Advisors are jumping into social media to communicate with clients, generate new business and even service clients. However, many chief compliance officers ("CCOs") are confused on how to proceed.
Social media is an incredibly powerful medium to efficiently build brand awareness, demonstrate knowledge and expertise among your audience, communicate with prospective clients, deepen relationships with and serve your existing clients. It can become a powerful tool in your content marketing arsenal if your firm commits to a long term, strategic approach to social media engagement .
This blog post focuses on how CCOs can properly implement social media activity within their RIA firm. For guidance on specific social sites, see our presentation, "Confident and Compliant Social Media for Advisors" .
RIA Social Media Compliance In a Nutshell
CCOs should establish usage guidelines that are communicated through a formal social media policy. This policy will define who within your firm can use social media, which sites are allowed and what your expectations are with respect to their use. Be sure to include IARs, solicitors and any third-parties that are subject to your policies and procedures.
When determining which social media sites may be used, some factors to consider include:
CCOs are responsible for providing guidance on appropriate and inappropriate social media usage. One way of doing so is to establish written content standards that consider the risks that certain activities invite to your firm. These standards should specifically address the use of performance results, security recommendations or specific references to the services you provide to advisory clients.
Note: Because of the accompanying risks, most RIAs do not allow content related to security recommendations or references to specific services.
Pre-approval is not a requirement. If you elect to not pre-approve social media activity, you should be prepared to articulate your rationale for why you believe "after-the-fact" social media activity review is sufficient for your circumstances.
Most CCOs allow third-parties to post content on their firm's social sites. Third-party content may include: articles, forward links or other messages.
To be somewhat more conservative, some firms limit third-party interactions to "one way postings", where IARs post on the firm's social media sites but do not interact with or respond to third-parties. Even more conservative firms will limit third-party postings to authorized users only and/or prohibit posts by the general public.
Which approach to take comes down to a business decision on your part. If your firm does allow third-party content, just be sure that you have procedures in place to monitor these posts for inappropriate content (e.g. testimonials).
Like all other advertising activities, CCOs are responsible for effectively monitoring communications that are available to the general public. To demonstrate this ability to monitor, we strongly encourage RIAs to use a social media archiving solution that allows the CCO to not only abide by books and records requirements (see below) but also monitor activity. These monitoring procedures should be laid out in your social media policy.

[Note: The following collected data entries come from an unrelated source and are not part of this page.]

/-! ### The boundary segments at the commensurable mesh `1/(n k)` -/

/-- Bottom segments (coordinate position `t`): `im = 0`, `t/k ≤ re ≤ (t+1)/k`. [folklore] -/
theorem mem_seg0 {k : ℕ} {t : Fin k} {z : ℂ} : z ∈ seg 1 k ((0 : Fin 4), t) ↔
    z.im = 0 ∧ (t : ℝ) / k ≤ z.re ∧ z.re ≤ ((t : ℝ) + 1) / k := by
  simp [seg]

/-- Right segments: `re = 1`, `t/k ≤ im ≤ (t+1)/k`. [folklore] -/
theorem mem_seg1 {k : ℕ} {t : Fin k} {z : ℂ} : z ∈ seg 1 k ((1 : Fin 4), t) ↔
    z.re = 1 ∧ (t : ℝ) / k ≤ z.im ∧ z.im ≤ ((t : ℝ) + 1) / k := by
  simp [seg]

/-- Top segments (coordinate position `t`, by `re`): `im = 1`, `t/k ≤ re ≤ (t+1)/k`. [folklore] -/
theorem mem_seg2 {k : ℕ} {t : Fin k} {z : ℂ} : z ∈ seg 1 k ((2 : Fin 4), t) ↔
    z.im = 1 ∧ (t : ℝ) / k ≤ z.re ∧ z.re ≤ ((t : ℝ) + 1) / k := by
  simp [seg]

/-- Left segments (coordinate position `t`, by `im`): `re = 0`, `t/k ≤ im ≤ (t+1)/k`. [folklore] -/
theorem mem_seg3 {k : ℕ} {t : Fin k} {z : ℂ} : z ∈ seg 1 k ((3 : Fin 4), t) ↔
    z.re = 0 ∧ (t : ℝ) / k ≤ z.im ∧ z.im ≤ ((t : ℝ) + 1) / k := by
  simp [seg]

end StubShadowingZ

end Summit.CriticalPhenomena.CardyFormulaZ2.Theorems
/-! ## §3 Term 3 with the trivial input pair -/

/-- **TERM 3, TRIVIAL INPUT — `I_Λ = effAction C_Λ V − e^{Δ_{C_Λ}}V` through the graded prescribed door**, input pair `(1, 1)`, output family `F′` arbitrary,
Gram constant `√(9152·2·Λ_{n−1})`; rows/columns `α > 0` of the dressed partial slice THROUGH THE TRIVIAL FAMILY (the (b)₀ datum, raw text); `V` even and
constant-free (`Z^K_{Λ_{n−1}} ≠ 0`).  Remaining hypotheses: `B` (input (a)₀), `ρ`, `θ < 1`, `N₀`, `(cr, cc)`. [cite: BenfattoGiulianiMastropietro2006, §2.8 (2.82)-(2.84)] -/
theorem carrier_increment_ordersGe2_trivial_le (hK : FrameOK R U N μ K) (hβ : klBetaMin ≤ β) (hL : β ^ 2 ≤ (L : ℝ)) {n : ℕ} (hn : 1 ≤ n)
    (hZ : hubbardEffPartitionFnCT L M β U μ 0 K (klScale klE0 (n - 1)) ≠ 0)
    {Λ : ℝ} (hΛ : Λ ∈ Set.Icc (klScale klE0 n) (klScale klE0 (n - 1)))
    (hsm : (∀ ks : FreqMomentum L M × Fin 2, ‖klE5SliceSym L M β μ K (n - 1) Λ ks * klE5Kappa L M β U μ K (n - 1) ks‖ ≤ 1 / 2))
    {N' : ℕ} (F' : Fin N' → FreqMomentum L M → ℂ)
    {α : ℝ} (hα : 0 < α)
    (hrow : ∀ X, ∑ Y, ‖((sectorSubMatrix L M β (trivialMultiplier L M)).transpose * (klE5DressedSlice L M β μ K (n - 1) (klE5Kappa L M β U μ K (n - 1)) Λ) *
        sectorSubMatrix L M β (trivialMultiplier L M)) X Y‖ ≤ α)
    (hcol : ∀ Y, ∑ X, ‖((sectorSubMatrix L M β (trivialMultiplier L M)).transpose * (klE5DressedSlice L M β μ K (n - 1) (klE5Kappa L M β U μ K (n - 1)) Λ) *
        sectorSubMatrix L M β (trivialMultiplier L M)) X Y‖ ≤ α)
    (B : ℕ → ℕ → ℝ) (hB0 : ∀ m' Fc, 0 ≤ B m' Fc)
    (hB : (∀ (m' Fc : ℕ) (E : Finset (Fin (2 * m' + 1 + 1))) (τ : Fin (2 * m' + 1 + 1) → SectorLeg 1)
          (q : Fin (2 * m' + 1 + 1)), q ∈ E → E.card = Fc + 1 → ∀ ys : SpaceTimeIdx L M,
            imagTimeWeight β M ^ (2 * m' + 1) *
              ∑ σ ∈ univ.filter (fun σ : Fin (2 * m' + 1 + 1) → SectorLeg 1 => ∀ e ∈ E, σ e = τ e),
                ∑ xs ∈ univ.filter (fun xs : Fin (2 * m' + 1 + 1) → SpaceTimeIdx L M => xs q = ys),
                  ‖sectorisedKernel L M β (trivialMultiplier L M)
                    (klE5Input L M β U μ K (n - 1)) (2 * m' + 1 + 1) σ xs‖ ≤ B (m' + 1) Fc))
    {ρ : ℝ} (hρ : 0 < ρ)
    (hθ : Real.exp 1 * α * normV (SpaceTimeIdx L M × SectorLeg 1) (Real.sqrt (9152 * 2 * klScale klE0 (n - 1))) ρ
              (fun m' => (1 : ℝ) ^ 0 * (imagTimeWeight β M * B m' 0)) / Real.sqrt (9152 * 2 * klScale klE0 (n - 1)) ^ 2 < 1)
    {cr cc : ℝ} (hcc0 : 0 ≤ cc)
    (hrow' : ∀ X'', ∑ X', ‖(sectorAnalysisMatrix L M β F' * sectorSubMatrix L M β (trivialMultiplier L M)) X'' X'‖ ≤ cr)
    (hcol' : ∀ X', ∑ X'', ‖(sectorAnalysisMatrix L M β F' * sectorSubMatrix L M β (trivialMultiplier L M)) X'' X'‖ ≤ cc) :
    ∀ {N₀ : ℕ}, 2 ≤ N₀ → ∀ {m : ℕ} (p_1 : Fin (m + 1)) (J : Finset (Fin (m + 1))), p_1 ∉ J →
      ∀ (τ'' : Fin (m + 1) → SectorLeg N') (w'' : SpaceTimeIdx L M × SectorLeg N'),
      ∑ X'' ∈ univ.filter (fun X'' : Fin (m + 1) → SpaceTimeIdx L M × SectorLeg N' => X'' p_1 = w'' ∧ ∀ j ∈ J, (X'' j).2 = τ'' j),
        ‖kernel ℂ (ExteriorAlgebra.map (Matrix.toLin' (sectorAnalysisMatrix L M β F'))
          (effAction ℂ (klE5DressedSlice L M β μ K (n - 1) (klE5Kappa L M β U μ K (n - 1)) Λ) (klE5Input L M β U μ K (n - 1)) -
            gaussConv ℂ (klE5DressedSlice L M β μ K (n - 1) (klE5Kappa L M β U μ K (n - 1)) Λ) (klE5Input L M β U μ K (n - 1)))) (m + 1) X''‖ ≤
      cr * cc ^ m *
        (∑ n' ∈ Ico 2 N₀, ((Real.sqrt (9152 * 2 * klScale klE0 (n - 1)))⁻¹ ^ (m + 1) * (Real.sqrt (9152 * 2 * klScale klE0 (n - 1)))⁻¹ ^ (2 * (n' - 1)) * (α ^ (n' - 1) * Real.exp n')) *
            ∑ δ ∈ (Fintype.piFinset fun _ : Fin n' => range (Fintype.card (SpaceTimeIdx L M × SectorLeg 1) / 2 + 1)) with
                m + 1 + 2 * (n' - 1) ≤ ∑ a, 2 * δ a,
              ∑ pf : J → Fin n', ((∏ j, ((2 * δ (pf j) : ℕ) : ℝ)) / ((∑ a, 2 * δ a : ℕ) : ℝ) ^ J.card) *
                ∏ a, (Real.exp 3 * Real.sqrt (9152 * 2 * klScale klE0 (n - 1))) ^ (2 * δ a) *
                  ((1 : ℝ) ^ (univ.filter fun j : J => pf j = a).card *
                    (imagTimeWeight β M * B (δ a) (univ.filter fun j : J => pf j = a).card)) +
          ρ⁻¹ ^ (m + 1) * (Real.exp 1 * normV (SpaceTimeIdx L M × SectorLeg 1) (Real.sqrt (9152 * 2 * klScale klE0 (n - 1))) ρ
              (fun m' => (1 : ℝ) ^ 0 * (imagTimeWeight β M * B m' 0))) *
            (Real.exp 1 * α * normV (SpaceTimeIdx L M × SectorLeg 1) (Real.sqrt (9152 * 2 * klScale klE0 (n - 1))) ρ
              (fun m' => (1 : ℝ) ^ 0 * (imagTimeWeight β M * B m' 0)) / Real.sqrt (9152 * 2 * klScale klE0 (n - 1)) ^ 2) ^ (N₀ - 1) /
            (1 - Real.exp 1 * α * normV (SpaceTimeIdx L M × SectorLeg 1) (Real.sqrt (9152 * 2 * klScale klE0 (n - 1))) ρ
              (fun m' => (1 : ℝ) ^ 0 * (imagTimeWeight β M * B m' 0)) / Real.sqrt (9152 * 2 * klScale klE0 (n - 1)) ^ 2)) := by
  classical
  have he₀ : (0 : ℝ) ≤ klE0 := by norm_num [klE0]
  have hβ0 : 0 < β := lt_of_lt_of_le (by norm_num [klBetaMin]) hβ
  have hn1 : n - 1 + 1 = n := by omega
  have hΛpos : 0 < Λ := lt_of_lt_of_le (klth_klScale_pos n) hΛ.1
  have hΛ'pos : 0 < klScale klE0 (n - 1) := klth_klScale_pos _
  have hΛ'32 : klScale klE0 (n - 1) ≤ 1 / 32 := (klScale_le_klScale he₀ (Nat.zero_le _)).trans (by norm_num [klScale, klE0])
  intro N₀ hN₀ m p_1 J hp_1 τ'' w''
  set κ := klE5Kappa L M β U μ K (n - 1) with hκ
  set V := klE5Input L M β U μ K (n - 1) with hV
  set p : FreqMomentum L M × Fin 2 → ℂ := fun ks => klE5SliceSym L M β μ K (n - 1) Λ ks / (1 + klE5SliceSym L M β μ K (n - 1) Λ ks * κ ks) with hp
  have hshape : ∀ ks, p ks ≠ 0 → ‖p ks‖ ≤ 2 * (β * (L : ℝ) ^ 2) / Real.sqrt (matsubaraFreq β M ks.1.1 ^ 2 + nambuXiCT L μ K ks.1.2 ^ 2) :=
    fun ks _ => norm_klE5DressedSliceSym_le_div_radius β μ K (n - 1) κ hβ0.le ks (hsm ks)
  have hsupp : ∀ ks, p ks ≠ 0 → Real.sqrt (matsubaraFreq β M ks.1.1 ^ 2 + nambuXiCT L μ K ks.1.2 ^ 2) ≤ klScale klE0 (n - 1) :=
    fun ks hks => klRadius_le_of_klE5DressedSliceSym_ne_zero β μ K (n - 1) κ hΛpos hΛ.2 ks hks
  obtain ⟨-, hF, hG⟩ := gram_softShaped_trivial_le (L := L) (M := M) hK hβ hL hΛ'pos hΛ'32 p (by norm_num : (0 : ℝ) ≤ 2) hshape hsupp
  have hGB := isGramBoundedR_of_halfNorm_le β (trivialMultiplier L M) p (Real.sqrt_nonneg _) hF hG
  have hC : klE5DressedSlice L M β μ K (n - 1) κ Λ = normalCovariance L M p := rfl
  have hVe : V ∈ evenPart ℂ (HubbardFieldIdx L M) := klE5Input_mem_evenPart β U μ K (n - 1) hβ0.ne'
  have hV0 : constPart ℂ V = 0 := constPart_klE5Input_eq_zero β U μ K (n - 1) hZ
  have hκpos : 0 < Real.sqrt (9152 * 2 * klScale klE0 (n - 1)) :=
    Real.sqrt_pos.2 (by have : (0 : ℝ) < klScale klE0 (n - 1) := hΛ'pos
                        positivity)
  rw [hC] at hrow hcol ⊢
  exact sum_filter_norm_sectorAnalysis_effAction_sub_gaussConv_le_graded_prescribed_of_plateau hβ0 (trivialMultiplier L M) (trivialMultiplier L M)
    trivialMultiplier_mul_self trivialMultiplier_eq_zero_of_sum_eq_zero F' V hVe hV0 (normalCovariance L M p)
    (fun X Y _ => ⟨sum_trivialMultiplier _, sum_trivialMultiplier _⟩) (fun _ k _ => sum_trivialMultiplier k)
    (fun ω'' ω' => ∃ k : FreqMomentum L M, F' ω'' k ≠ 0 ∧ trivialMultiplier L M ω' k ≠ 0)
    (fun X'' X' hne => overlap_of_sectorAnalysis_mul_sectorSub_ne_zero β _ _ X'' X' hne)
    (ρc := 1) (by norm_num) (fun ℓ'' => card_parentsLeg_trivial_le_one (fun ω'' ω' => ∃ k : FreqMomentum L M, F' ω'' k ≠ 0 ∧ trivialMultiplier L M ω' k ≠ 0) ℓ'')
    (κ := Real.sqrt (9152 * 2 * klScale klE0 (n - 1))) hκpos hGB B hB0 hB hα hrow hcol hρ hθ hcc0 hrow' hcol' hN₀ p_1 J hp_1 τ'' w''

If your firm is a hybrid RIA (advisory persons are also associated with a broker-dealer) you will also have to follow the technology and process requirements set forth by the broker-dealer. Pure RIAs are left with the decision to implement monitoring and archiving software or have a process to enable the firm to effectively meet the advertising, supervision and records requirements. A smaller advisor with only intermittent postings may opt for a well-defined workflow process to review and archive social media content. A firm with more frequent activity or several posters, will likely find that the opportunity cost of their time is higher than the cost of social media surveillance and archiving tools.

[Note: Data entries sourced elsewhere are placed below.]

import Literature.Analysis.FluidPDE.PassiveScalarProofs
import Summits.FinalStateConjecture.FinalStateConjecture.Theorems.ClusterCompletenessAdiabaticMultiKerrILEDPhotonSphereAngularAux

/-!
# Route ClusterCompleteness — crux `AdiabaticMultiKerrILED`, line `Sketch`:
# photon-sphere angular control of the rest-frame tails-cut Schwarzschild zone

Helper file for the crux `stmt-FinalStateConjecture-14310`
(`Summit.FinalStateConjecture.FinalStateConjecture.Theses.ClusterCompleteness.AdiabaticMultiKerrILED`),
line `Sketch`, stub `restFrame_photonSphere_angular_le` (lead c7, wave 8: step (iii) of the
non-degenerate integrated local energy decay — the angular derivatives near the photon sphere).

Setting (one zone, zero spin, rest frame): `G₀ = KerrSchild.inverseMetric (χ(2 − r/8M) · 2H) ℓ♯`
(`χ = Real.smoothTransition`, `r = Kerr.radius 0`, `H = M/r`), leaves `y ↦ (u + F(y), y)` of a `C²`
height `F` of slope `≤ ½`, static weight `Wt = χ(u₂/ε − 1) χ(2 − ‖x⃗‖²/R²)` (`R = 4M`).
Proof: with the Lagrangian current `L = KerrSchild.lagrangianCurrent G₀ (θ ∘ r) Φ` of the smooth
photon-sphere bump `θ` (`= 1` on `[5M/2, 7M/2]`, supported in `[9M/4, 15M/4]`), the pointwise bound
`θ |∇̸Φ|² − 9 θ (∂₀Φ)² − ½ |□θ| Φ² ≤ ∑ ∂_μ L^μ` (`psAng_bulk_le_sum_fderiv`, using the equation)
holds at the slab points of the shell, where `Wt ≡ 1` nearby, while `L ≡ 0` near the other slab
points; `tailsCut_weighted_graph_le` integrates `Wt θ|∇̸Φ|² − Wt(9θ(∂₀Φ)² + ½|□θ|Φ²) ≤ ∑∂(Wt L)`
between the leaves, the leaf fluxes are at most `K₁ ∫_{shell} (M ∑(∂Φ)² + Φ²/M)`
(`lagrangianCurrent_leafFlux_abs_le`, `|□θ|, |θ′|` bounded on the shell by compactness), the bad
bulk at most `K₂ ∫∫_{shell} ((∂₀Φ)² + Φ²/M²)`; all bounds are moved to `[0, ∞]`
(`ofReal_integral_le_lintegral_ofReal`, imported from the fluid-PDE literature where it landed),
`slab_lintegral_le_of_weighted_le` removes the weight, and `θ = 1` on the inner shell.
Dafermos–Rodnianski arXiv:0811.0354, §4.1.2 (the photon-sphere Lagrangian correction);
Dafermos–Rodnianski–Shlapentokh-Rothman arXiv:1402.7034, §2.3. [folklore]
-/

noncomputable section

-- the doubled `FinalStateConjecture.FinalStateConjecture` path component trips dupNamespace
set_option linter.dupNamespace false

open Set Filter MeasureTheory
open scoped BigOperators Topology ENNReal ContDiff
open Literature.Geometry.Lorentzian
open Literature.Analysis.FluidPDE (ofReal_integral_le_lintegral_ofReal)

namespace Summit.FinalStateConjecture.FinalStateConjecture.Theorems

CCOs are obligated to maintain records of any social media activity that may be deemed a "required record” for five years following the last year it was used. Rather than making this determination on a case by case basis, most RIAs have adopted an overarching policy of archiving all social media communications.
IARs may not alter any settings within social media sites that interfere with or preclude your firm from archiving communications. In cooperation with these policies, IARs may not destroy or alter any communications after they have been posted on a social media site (i.e. an attempt to alter archives)
Through the Regulator's Eyes
The most important thing to remember is that ALL social media is within the scope of "advertising" and subject to all aspects of the "advertising rule" that defines your responsibilities as an RIA. (Yes, this includes LinkedIn profiles.)
Social media is a very high priority for both SEC and state regulators today. While they are continuously trying to keep up with the added complexities that accompany these new tools (See: SEC National Examination Risk Alert, "Investment Adviser Use of Social Media" ), it is probably fair to say that social media regulatory oversight is here to stay and will continue to evolve.
To get a sense of one state regulator's findings during a social media sweep in 2012, see this deficiency letter that was sent to a state-regulated RIA in 2012.